Figures de proue de la scène grunge des années quatre-vingt-dix, les Afghan Whigs ont commis des albums qui supportent mieux le passage du temps que ceux enregistrés par plusieurs de leurs contemporains. Les touches de gospel, de soul et de R&B – que la formation de Cincinnati a eu le bon goût d’ajouter à son rock indé – lui ont permis de se distinguer du lot, ainsi que de créer des disques qui portent de façon moins prononcée la marque de leur époque. Le chant inimitable de Greg Dulli, ce crooner torturé qui dirige la bande avec aplomb depuis plus de trois décennies, y est aussi pour quelque chose.
La parution d’un nouvel opus est l’occasion de vérifier si le groupe lui-même a aussi bien vieilli que les disques qu’il a publiés au siècle dernier. En 2014, après un hiatus d’une quinzaine d’années, l’album Do the Beast voyait les Whigs reprendre du service avec de nouveaux effectifs puisqu’outre Dulli, seul le bassiste John Curley était demeuré à bord. Cette offrande plutôt tiède ne transcendait malheureusement pas les œuvres précédentes de la formation. Ensuite, In Spades s’avérait un retour inespéré à la forme. Cinq ans après, qu’en est-il de cet How Do You Burn?, neuvième galette au compteur pour Dulli et ses complices? Eh bien, le retour de l’inspiration observé avec le disque précédent ne se dément pas. Bien au contraire, le programme de How Do You Burn? est le plus diversifié que les Afghan Whigs nous aient proposé à ce jour. Après une décoiffante entrée en matière (la zeppelinienne I’ll Make You See God), l’auditeur a droit à de la pop de chambre orchestrale (The Getaway), du rock plus psychédélique (excellente Catch a Colt), un détour vers de subtils enrobages électro (hypnotique Jyja), une ballade soul bien sentie (Please, Baby Please sur laquelle Dulli est particulièrement en voix) et même à un morceau de gospel mutant (percussive Take Me There).
Côté invités, on remarquera la présence de quelques choristes avec lesquels Dulli a collaboré à différents moments de sa carrière.
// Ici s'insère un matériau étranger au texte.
import Literature.AnabelianGeometry.EtaleTheta.Discharge.Sec5Prop55OfRoofs
import Literature.AnabelianGeometry.EtaleTheta.Discharge.Sec5Prop55OfLaws
import Literature.AnabelianGeometry.SemiGraphs.TemperoidsGaloisHomTorsor
import HarnessLib

/-!
# [EtTh] Prop. 5.5 by ROOFS `S″ → S`, `S″ → B_N`: the roof-independence «independent of the choice of `S″` … and the
# linear morphisms» DERIVED from the laws of the §5 datum, and Prop. 5.5 re-assembled in roof form (proof-only)

S. Mochizuki, *The étale theta function and its Frobenioid-theoretic manifestations*, Publ. RIMS **45** (2009)
[MochizukiEtTh2009], proof of Prop. 5.5, p.328 (PDF p.102) l.2–11: «we may transport this isomorphism from `S′` to an
arbitrary `(l, N)`-theta-saturated `S ∈ Ob(C)` by means of linear morphisms `S″ → S`, `S″ → S′` [of `C` — cf. [FrdI],
Definition 1.3, (i), (b)], which induce isomorphisms … — hence also a [functorial] isomorphism `(l·Δ_Θ)_S ⊗ ℤ/Nℤ ⥲
μ_N(S)`, which is independent of the choice of `S′`, `S″`, and the linear morphisms `S″ → S`, `S″ → S′` [precisely
because of the original "functoriality" of the isomorphism for `S′`]»; p.331 (PDF p.105): «`B_N^bs` is Galois»;
S. Mochizuki, *Semi-graphs of anabelioids*, Publ. RIMS **42** (2006) [MochizukiSemiAnbd2006], Def. 3.1 (iv) p.33 (a connected
`T` is Galois iff for any two arrows `ψ₁, ψ₂ : S → T`, `S` connected, `ψ₁ = α ∘ ψ₂` for some `α ∈ Aut(T)`).

abc-iut cell, layer L2, seat abc-iut-w5-d013 (gen 6), row R521 (abc-iut-L2-lead 2026-08-26T16:37Z); sequel of this seat's
`Sec5Prop55OfRoofs.lean` (p453687: Prop. 5.5 from roofs MODULO the roof-independence binder `hind`) and of the finding
F-w5d013g5-1 (`Sec5ReachableFromBNForcesDepth.lean`: the fixed-source binder `hreach : (Bijectively)LinearlyReachableFromBN` is
a DEPTH constraint; abc-iut-L2-t4's audit INFO-1 on p449776: «closer-of-record status should migrate to the roof form … one-binder
swap at the K4 chain head»).  PROOF-ONLY (no definition, no new named fact): every input is a hypothesis binder written out in
the signature, exactly as in abc-iut-w4-d008's fixed-source `transportIndependent_of` / `cyclotomicRigidity_of_laws`, which this
file mirrors with print's TWO arrows; nothing landed is edited or restated.

WHAT IS PROVED (namespace `ThetaFrobenioid.Thm56Sub`, abstract §5 datum `𝔉 : ThetaFrobenioid C D`):
* `roofIndependent_of` — the ROOF-INDEPENDENCE of the transport of `ν : (l·Δ_Θ)_{B_N} ⊗ ℤ/Nℤ ⥲ μ_N(B_N)` (the binder
  `hind` of `rigidityFamily_exists_of_roofs`, at roofs whose `T`-leg is injective on `(l·Δ_Θ) ⊗ ℤ/Nℤ` — «which induce
  isomorphisms»), DERIVED from: (M) `hmeet` — two roofs `R → T`, `R′ → T` from theta-saturated objects MEET: a theta-saturated
  `R″` with linear `c : R″ → R`, `c′ : R″ → R′`, ONE composite base map `(c ≫ a)^bs = (c′ ≫ a′)^bs`, `Δ-push(c′)` onto and
  `μ-pull(c′)` injective (the evident common refinement implicit in «independent of the choice of `S″`»; at the genuine base a
  connected component of `R^bs ×_{T^bs} R′^bs`, linear legs by [FrdI] Def. 1.3 (i)(b)); (G-in) `hgalIn` — the base maps of two
  linear `R″ → B_N` differ by POST-composition with an element of `Aut_D(B_N^bs)` — VERBATIM the defining clause of «Galois»
  ([SemiAnbd] Def. 3.1 (iv), the tree's `SemiGraphs.IsGaloisObj`) for `B_N^bs` («`B_N^bs` is Galois», p.331), PROVED below over
  the genuine base `B^temp(Π)⁰` (`galoisIn_of_isGaloisObj_connectedPart`); (S) `hsec` — `s^⊓-gp_N` is a section (the tree's
  `SgpCapSection`); (U) `hUb` — the unit pull-back along a linear morphism depends only on its base morphism ([FrdI] Def. 1.3
  (i)(b); theorem at `ofModel`: abc-iut-w4-d008's `ofModel_unitsPull_congr_base`); (F) `hfun` — «the original "functoriality" of
  the isomorphism for `S′`» along the lifts `s^⊓-gp_N(g)` (a THEOREM for the Kummer-pinned `ν`: abc-iut-w4-d008's
  `autFunctorial_sgpCap_of_kummerShape` + `kummerShape_of_thetaPair`); and the composition laws P55-L06b.
  Algebra: lift `x′ = c′_* x″`; injectivity of `a_*` gives `c_* x″ = x`; the legs `c ≫ b`, `c′ ≫ b′ : R″ → B_N` differ on
  bases by `g`, so `c′ ≫ b′` and `c ≫ b ≫ s^⊓-gp_N(g)` have the same two transports ((U), `lDeltaModNMap_congr_base`); apply
  (F) and cancel `μ-pull(c′)`.
* `rigidityFamily_exists_of_roofs'` — the existence half from roofs with `hind` asked only at `Δ`-injective roofs (the two
  uses in `rigidityFamily_exists_of_roofs` are at the chosen bijective roof); `rigidityFamily_exists_of_laws_roofs` — the
  existence half from `hroof` + (M) + (G-in) + (S) + (U) + (F) + laws, NO independence binder;
* `cyclotomicRigidity_of_laws_roofs` — **abc-iut-L2-t4's `CyclotomicRigidity P hB` ([EtTh] Prop. 5.5, existence ∧ uniqueness)
  = abc-iut-w4-d008's `cyclotomicRigidity_of_laws` with the depth-constrained P55-L05 `BijectivelyReachableFromBN` REPLACED by
  print's roofs `hroof` + (M), and the out-transitivity (G) at `B_N ⟶ T` replaced by the in-transitivity (G-in) at `R″ ⟶ B_N`**
  — the chain-head theorem for the «hreach → roof» swap (K4 md v4.3); remaining named inputs: Prop. 5.2 (iii) pin `hK`, P55-L02
  `hη`, P55-L02b `hcentral`, laws P55-L06b / T56-L09d `hspec`, coverage `hcov`, (S), (U), `hproj`, `hcup` — all as in
  `cyclotomicRigidity_of_laws` — plus `hroof`, `hmeet`, `hgalIn`.
* Back-compatibility (the roof inputs are WEAKER than the fixed-source ones): `roofs_of_bijectivelyReachableFromBN` (`hroof` ⟸
  `hreach` with the trivial leg `𝟙 B_N`) and `roofsMeet_of_bijectivelyReachableFromBN` ((M) ⟸ `hreach` + (G) + (S): the two
  roofs meet at `R″ := B_N`); and the discharge of (G-in) over `D = B^temp(Π)⁰`: `SemiGraphs.GaloisObjects.
  exists_comp_aut_eq_of_isGaloisObj_connectedPart`, `galoisIn_of_isGaloisObj_connectedPart`.
HONEST FRAMING: kernel-checked implications between typed statements about the abstract §5 data; `hroof`, (M), (S), (U), `hproj`,
`hcup`, the pin and the laws are HYPOTHESES (what the genuine instance supplies or must supply), not asserted; nothing asserts that
such data exist for an actual curve; [EtTh]/[SemiAnbd] are refereed pre-IUT material; nothing here bears on [IUTchIII] Cor. 3.12 —
no side is taken; typed ≠ proved.
-/

namespace Literature.AnabelianGeometry.EtaleTheta

open CategoryTheory FrobenioidCyclotomicRigidity

universe w v v' u u'

namespace ThetaFrobenioid

namespace Thm56Sub

variable {C : Type u} [Category.{v} C] {D : Type u'} [Category.{v'} D] {𝔉 : ThetaFrobenioid.{w} C D}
Tout d’abord, il renoue avec son vieux pote, le maintenant regretté Mark Lanegan – avec qui il formait le sulfureux tandem The Gutter Twins – le temps de quelques chœurs très discrets sur deux pièces. Nous retrouvons également l’ami Ed Harcourt, puis Van Hunt qui avait prêté sa voix au groupe sur Do the Beast, ainsi que Susan Marshall qui illuminait de sa présence l’excellent album 1965 il y a près d’un quart de siècle. La voix que l’on remarque le plus, cependant, est celle de Marcy Mays qui effectue un retour très émouvant sur la ballade Domino and Jimmy. La chanteuse nous avait atteints en plein cœur sur MyCurse, qui figurait sur le classique Gentlemen en 1993. Trois décennies plus tard, elle reprend le personnage ravagé qu’elle incarnait alors et nous offre une suite tout aussi émouvante à cette chanson, qui faisait état des amours toxiques d’un couple d’écorchés vifs. Décidément, ce bon vieux Greg Dulli n’a pas perdu la main.